For 80 years, every time one country bought something from another, it had to use the US dollar to pay. This allows the United States to achieve something no previous empire had: export its inflation, finance perpetual deficits, and sanction any country that disagrees with it at the push of a button.

On January 1, 2024, there was an attempt at change. The BRICS. This is a group of countries representing 40% of the global economy. On that date, they began building a parallel payments system.

In July 1944, World War II was still ongoing. Forty-four countries meet in Bretton Woods, New Hampshire, USA. Europe is devastated, Japan is bombed, and China is embroiled in civil war. The United States emerges as the clear winner. The dollar becomes the world's reserve currency in 1971 with Nixon's famous announcement unilaterally declaring the end of the gold standard. All countries must hold dollars as reserves to trade internationally. Raw materials, loans, and everything related to money is priced in dollars. The dollar becomes the international benchmark. It is not only a means of payment; it is the mechanism that allows for the comparison of human labor across the globe. Whoever controls this general equivalent wields immense power. The United States issues as many dollars as it pleases, and all countries must accept them because they need them for trade. The United States appropriates the products of all countries in the world simply by virtue of being the only one that can issue the dollars everyone needs. Countries trade in dollars. When they receive these dollars, they buy US Treasury bonds—in other words, they lend the money the US issued to the US, a macabre feedback loop. It all stays in the family. The same money they issued is now in their reserves to finance domestic consumption and the arms industry. So, countries work, produce tangible goods, sell them, and end up lending the money to the very entity that controls the international financial system. Most people have no idea about this process.

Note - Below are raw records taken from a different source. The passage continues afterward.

import Mathlib
import Literature.NumberTheory.LFunctions.WeilExplicit
import Literature.NumberTheory.LFunctions.WeilExplicitProofs
import Literature.NumberTheory.LFunctions.WeilMarkovQuadratic
import Literature.NumberTheory.LFunctions.WeilArchimedeanPositivityProofs
import Literature.NumberTheory.LFunctions.WeilGroundStateRealZerosProofs
import HarnessLib

/-!
# Crux `GroundStateSimpleEven` (stmt-RiemannHypothesis-1526), line `parity-multiplicity-commutator`,
# stub (PC1) `stub_pairContinuity_polarPrime`: pair continuity, polar and prime part

Support file (`--supports stmt-RiemannHypothesis-1526`).  Normalisation of
`Literature/NumberTheory/LFunctions/WeilExplicit.lean`: `W = weilFunctional =
weilPolarTerm − weilPrimeTerm + weilArchTerm`, `⋆ = weilConv`, `h̃ = weilReflect h`,
`ĝ = weilMellin g`.

**Statement** (`stub_pairContinuity_polarPrime`).  For `a > 0` there is `C ≥ 0` such that for all
test functions `f, h` supported in the window `[-a, a]`, the kernel `K = f ⋆ h̃` satisfies
`‖K̂(0) + K̂(1)‖ + ‖Σₙ Λ(n) n^{-1/2} (K(log n) + K(−log n))‖ + ‖K(0)‖ ≤ C ‖f‖₂ ‖h‖₂`.

**Proof.**
* `K(t) = ∫ f(u) conj h(u − t) du`, so `sup_t ‖K(t)‖ ≤ ‖f‖₂ ‖h‖₂` (Cauchy–Schwarz and translation
  invariance; `polarPrime_norm_weilConv_weilReflect_le`), in particular `‖K(0)‖ ≤ ‖f‖₂ ‖h‖₂`.
* `tsupport K ⊆ tsupport f + tsupport h̃ ⊆ [-2a, 2a]`, so only the prime powers `n ≤ e^{2a}` enter
  and `‖prime term‖ ≤ 2 ‖f‖₂‖h‖₂ Σ_{n ≤ e^{2a}} Λ(n)/√n` (Bombieri 2000 §4 Lemma 3,
  `norm_weilPrimeTerm_le_of_tsupport_subset`).
* `K̂ = f̂ · (h̃)^` (`weilMellin_weilConv_holds`) and `‖ĝ(s)‖ ≤ E_s(a) ‖g‖₂` for `g ∈ L²`
  vanishing off `[-a, a]` (`ConnesVanSuijlekom.norm_weilMellin_le_of_ae_eq_zero`), applied to `f`
  and to `h̃` (`‖h̃‖₂ = ‖h‖₂`), whence `‖K̂(0) + K̂(1)‖ ≤ (E₀² + E₁²) ‖f‖₂ ‖h‖₂`.

Mathlib + proved tree files only; no named fact; no definitions.
-/

noncomputable section

open Set MeasureTheory Filter Complex
open scoped Real Topology ComplexConjugate ArithmeticFunction.vonMangoldt

namespace Summit.RiemannHypothesis.RiemannHypothesis.Theorems.GroundStateSimpleEven

open Literature.NumberTheory.LFunctions

-- `linter.dupNamespace` off: the mandated namespace `Summit.RiemannHypothesis.RiemannHypothesis.…`
-- (single-problem summit) repeats a component.
set_option linter.dupNamespace false

section PolarPrime

variable {a : ℝ} {f h : ℝ → ℂ}

/-- If `tsupport h ⊆ [-a, a]` then `tsupport h̃ ⊆ [-a, a]` (`tsupport h̃ = −tsupport h`).
[folklore] -/
theorem polarPrime_tsupport_weilReflect_subset (hhs : tsupport h ⊆ Icc (-a) a) :
    tsupport (weilReflect h) ⊆ Icc (-a) a := by
  rw [tsupport_weilReflect]
  intro x hx
  have h1 : -x ∈ Icc (-a) a := hhs (Set.mem_neg.mp hx)
  simp only [mem_Icc] at h1 ⊢
  constructor <;> linarith [h1.1, h1.2]

/-- `‖h̃‖₂ = ‖h‖₂`: `∫ ‖h̃‖² = ∫ ‖h‖²` (reflection invariance of Lebesgue measure). [folklore] -/
theorem polarPrime_integral_norm_sq_weilReflect (h : ℝ → ℂ) :
    ∫ t, ‖weilReflect h t‖ ^ 2 = ∫ t, ‖h t‖ ^ 2 := by
  simp only [weilReflect, Complex.norm_conj]
  exact integral_neg_eq_self (fun t : ℝ ↦ ‖h t‖ ^ 2) volume

/-- **Pointwise Cauchy–Schwarz for the polarised kernel**: for test functions `f, h` and every `t`,
`‖(f ⋆ h̃)(t)‖ ≤ ‖f‖₂ ‖h‖₂`, since `(f ⋆ h̃)(t) = ∫ f(u) conj h(u − t) du` and
`∫ ‖h(u − t)‖² du = ‖h‖₂²` (Bombieri 2000 §4 Lemma 2, polarised). [folklore] -/
theorem polarPrime_norm_weilConv_weilReflect_le (hf : IsWeilTest f) (hh : IsWeilTest h) (t : ℝ) :
    ‖weilConv f (weilReflect h) t‖ ≤ √(∫ x, ‖f x‖ ^ 2) * √(∫ x, ‖h x‖ ^ 2) := by
  have hk : weilConv f (weilReflect h) t = ∫ u : ℝ, f u * conj (h (u - t)) := by
    rw [weilConv_apply]
    congr 1 with u
    simp [weilReflect, neg_sub]
  have hv : MemLp (fun u ↦ h (u - t)) 2 :=
    (hh.1.continuous.comp (continuous_sub_right t)).memLp_of_hasCompactSupport
      (hh.2.comp_homeomorph (Homeomorph.subRight t))
  have h0 := ConnesVanSuijlekom.norm_integral_mul_conj_sub_le
    (ConnesVanSuijlekom.isWeilTest_memLp hf) hv (MemLp.zero' (p := 2) (μ := volume))
  simp only [map_zero, mul_zero, integral_zero, sub_zero] at h0
  rw [hk]
  refine h0.trans_eq ?_
  rw [integral_sub_right_eq_self (fun u : ℝ ↦ ‖h u‖ ^ 2) t]

/-- **`L²`-continuity of `f ↦ f̂(s)` on the window, constant form**: for every `a` and `s` there is
`E ≥ 0` with `‖f̂(s)‖ ≤ E ‖f‖₂` for every test function `f` supported in `[-a, a]`
(`E = (∫_{[-a,a]} |e^{(s−1/2)t}|² dt)^{1/2}`, Cauchy–Schwarz on the window). [folklore] -/
theorem polarPrime_exists_norm_weilMellin_le (a : ℝ) (s : ℂ) :
    ∃ E : ℝ, 0 ≤ E ∧ ∀ f : ℝ → ℂ, IsWeilTest f → tsupport f ⊆ Icc (-a) a →
      ‖weilMellin f s‖ ≤ E * √(∫ t, ‖f t‖ ^ 2) :=
  ⟨√(∫ t in Icc (-a) a, ‖cexp ((s - 1 / 2) * t)‖ ^ 2), Real.sqrt_nonneg _, fun _ hf hfs ↦
    ConnesVanSuijlekom.norm_weilMellin_le_of_ae_eq_zero (ConnesVanSuijlekom.isWeilTest_memLp hf)
      (Eventually.of_forall fun _ ht ↦ eq_zero_of_tsupport_subset hfs ht) s⟩

/-- **Pair continuity, polar and prime part.** For every `a` there is `C ≥ 0` such that for all
window test functions `f, h`, with `K = f ⋆ h̃`:
`‖K̂(0) + K̂(1)‖ + ‖Σₙ Λ(n) n^{-1/2}(K(log n) + K(−log n))‖ + ‖K(0)‖ ≤ C ‖f‖₂ ‖h‖₂`
(`sup ‖K‖ ≤ ‖f‖₂‖h‖₂`, `tsupport K ⊆ [-2a, 2a]` so finitely many prime powers enter,
`K̂ = f̂ · (h̃)^` with `‖ĝ(σ)‖ ≤ E_σ ‖g‖₂` on the window; Bombieri 2000 §4 Lemmas 2–3,
polarised). [folklore] -/
theorem polarPrime_bound (a : ℝ) :
    ∃ C : ℝ, 0 ≤ C ∧ ∀ f h : ℝ → ℂ, IsWeilTest f → tsupport f ⊆ Icc (-a) a →
      IsWeilTest h → tsupport h ⊆ Icc (-a) a →
        ‖weilPolarTerm (weilConv f (weilReflect h))‖ +
            ‖weilPrimeTerm (weilConv f (weilReflect h))‖ + ‖weilConv f (weilReflect h) 0‖ ≤
          C * √(∫ t, ‖f t‖ ^ 2) * √(∫ t, ‖h t‖ ^ 2) := by
  obtain ⟨E0, hE0, hM0⟩ := polarPrime_exists_norm_weilMellin_le a 0
  obtain ⟨E1, hE1, hM1⟩ := polarPrime_exists_norm_weilMellin_le a 1
  set P : ℝ := ∑ n ∈ Finset.range (⌊Real.exp (2 * a)⌋₊ + 1), (Λ n : ℝ) / Real.sqrt n with hPdef
  have hP : 0 ≤ P := Finset.sum_nonneg fun n _ ↦
    div_nonneg ArithmeticFunction.vonMangoldt_nonneg (Real.sqrt_nonneg _)
  refine ⟨E0 * E0 + E1 * E1 + 2 * P + 1, by positivity, fun f h hf hfs hh hhs ↦ ?_⟩
  set Nf : ℝ := √(∫ t, ‖f t‖ ^ 2) with hNf
  set Nh : ℝ := √(∫ t, ‖h t‖ ^ 2) with hNh
  have hNf0 : 0 ≤ Nf := Real.sqrt_nonneg _
  have hNh0 : 0 ≤ Nh := Real.sqrt_nonneg _
  set K : ℝ → ℂ := weilConv f (weilReflect h) with hK
  have hR : IsWeilTest (weilReflect h) := hh.weilReflect
  have hRs : tsupport (weilReflect h) ⊆ Icc (-a) a := polarPrime_tsupport_weilReflect_subset hhs
  have hKt : IsWeilTest K := hf.weilConv hR
  have hKs : tsupport K ⊆ Icc (-(2 * a)) (2 * a) := by
    refine (tsupport_weilConv_subset (h := weilReflect h) hf.2).trans ?_
    rintro x ⟨u, hu, v, hv, rfl⟩
    have hu' := hfs hu
    have hv' := hRs hv
    simp only [mem_Icc] at hu' hv' ⊢
    constructor <;> linarith [hu'.1, hu'.2, hv'.1, hv'.2]
  -- the pointwise bound `‖K x‖ ≤ ‖f‖₂ ‖h‖₂`
  have hKx : ∀ x, ‖K x‖ ≤ Nf * Nh := fun x ↦ polarPrime_norm_weilConv_weilReflect_le hf hh x
  -- the `L²`-norm of `h̃`
  have hNR : √(∫ t, ‖weilReflect h t‖ ^ 2) = Nh := by
    rw [polarPrime_integral_norm_sq_weilReflect]
  -- polar term: `K̂ = f̂ · (h̃)^`
  have hMK : ∀ s, weilMellin K s = weilMellin f s * weilMellin (weilReflect h) s :=
    weilMellin_weilConv_holds hf.1.continuous hf.2 hR.1.continuous hR.2
  have hf0 : ‖weilMellin f 0‖ ≤ E0 * Nf := hM0 f hf hfs
  have hf1 : ‖weilMellin f 1‖ ≤ E1 * Nf := hM1 f hf hfs
  have hR0 : ‖weilMellin (weilReflect h) 0‖ ≤ E0 * Nh := by
    have h0 := hM0 (weilReflect h) hR hRs
    rwa [hNR] at h0
  have hR1 : ‖weilMellin (weilReflect h) 1‖ ≤ E1 * Nh := by
    have h1 := hM1 (weilReflect h) hR hRs
    rwa [hNR] at h1
  have hPol : ‖weilPolarTerm K‖ ≤ (E0 * E0 + E1 * E1) * (Nf * Nh) := by
    rw [weilPolarTerm, hMK, hMK]
    calc ‖weilMellin f 0 * weilMellin (weilReflect h) 0 +
          weilMellin f 1 * weilMellin (weilReflect h) 1‖
        ≤ ‖weilMellin f 0‖ * ‖weilMellin (weilReflect h) 0‖ +
            ‖weilMellin f 1‖ * ‖weilMellin (weilReflect h) 1‖ :=
          (norm_add_le _ _).trans_eq (by rw [norm_mul, norm_mul])
      _ ≤ E0 * Nf * (E0 * Nh) + E1 * Nf * (E1 * Nh) :=
          add_le_add (mul_le_mul hf0 hR0 (norm_nonneg _) (by positivity))
            (mul_le_mul hf1 hR1 (norm_nonneg _) (by positivity))
      _ = (E0 * E0 + E1 * E1) * (Nf * Nh) := by ring
  -- prime term: only `n ≤ e^{2a}` enter
  have hPr : ‖weilPrimeTerm K‖ ≤ 2 * (Nf * Nh) * P :=
    norm_weilPrimeTerm_le_of_tsupport_subset hKt.1.continuous hKs hKx
  -- point value
  have hK0 : ‖K 0‖ ≤ Nf * Nh := hKx 0
  -- assembly
  calc ‖weilPolarTerm K‖ + ‖weilPrimeTerm K‖ + ‖K 0‖
      ≤ (E0 * E0 + E1 * E1) * (Nf * Nh) + 2 * (Nf * Nh) * P + Nf * Nh :=
        add_le_add (add_le_add hPol hPr) hK0
    _ = (E0 * E0 + E1 * E1 + 2 * P + 1) * Nf * Nh := by ring

end PolarPrime

end Summit.RiemannHypothesis.RiemannHypothesis.Theorems.GroundStateSimpleEven

namespace Summit.RiemannHypothesis.RiemannHypothesis.Theorems

open Literature.NumberTheory.LFunctions

set_option linter.dupNamespace false in
/-- **Registered stub (PC1) of line `parity-multiplicity-commutator`: pair continuity, polar and
prime part.** For `a > 0` there is `C ≥ 0` such that for all test functions `f, h` supported in
`[-a, a]` the kernel `K = f ⋆ h̃` satisfies
`‖K̂(0) + K̂(1)‖ + ‖Σₙ Λ(n) n^{-1/2}(K(log n) + K(−log n))‖ + ‖K(0)‖ ≤ C ‖f‖₂ ‖h‖₂`
(`GroundStateSimpleEven.polarPrime_bound`; Bombieri 2000 §4 Lemmas 2–3, polarised). [folklore] -/
theorem stub_pairContinuity_polarPrime :
    ∀ a : ℝ, 0 < a → ∃ C : ℝ, 0 ≤ C ∧ ∀ f h : ℝ → ℂ, IsWeilTest f → tsupport f ⊆ Icc (-a) a →
      IsWeilTest h → tsupport h ⊆ Icc (-a) a →
        ‖weilPolarTerm (weilConv f (weilReflect h))‖ +
            ‖weilPrimeTerm (weilConv f (weilReflect h))‖ + ‖weilConv f (weilReflect h) 0‖ ≤
          C * √(∫ t, ‖f t‖ ^ 2) * √(∫ t, ‖h t‖ ^ 2) :=
  fun a _ => GroundStateSimpleEven.polarPrime_bound a

end Summit.RiemannHypothesis.RiemannHypothesis.Theorems

end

Money gives power. Power is exercised. All global transactions pass through the SWIFT system, the Society for Worldwide Interbank Financial Telecommunication, a network of banks controlled from New York and Brussels. Although it's a cooperative society with 3,500 members, the real power lies with a council made up of the central banks of the G10. If the United States doesn't like what you're doing, all it has to do is disconnect you from SWIFT. You can't trade anything if you're not on SWIFT. They did this with Russia after the invasion of Ukraine, for example. The United States doesn't need to invade militarily; with the push of a button, it can isolate you from the rest of the world.

However, Marx warned more than a century and a half ago that capitalism cannot prevent the creation of its own competitors. The United States needed other countries to industrialize in order to sell them the products it produced. This is how China, Korea, Japan, Brazil, India, and several other countries that are now industrial powers developed. Inevitably, these countries were going to try to create alternative payment methods to SWIFT. China used the dollar system to accumulate massive and colossal reserves. In early 2024, the BRICS, driven by China, announced their expansion and the creation of alternative payment methods to the dollar.

In 2020, China launched the digital yuan. It is the first digital currency printed by a global power. China is building a system that can replace the dollar's monopoly on international trade. The digital yuan operates using blockchain technology but is controlled by the People's Bank of China. Participating countries can transact in digital yuan without having to go through the SWIFT system and its network of intermediary banks that reap enormous profits without lifting a finger. The digital yuan is an alternative financial structure, an alternative world order, that operates without the United States and the intermediary banking system managed by SWIFT. It is a kind of massive de-dollarization.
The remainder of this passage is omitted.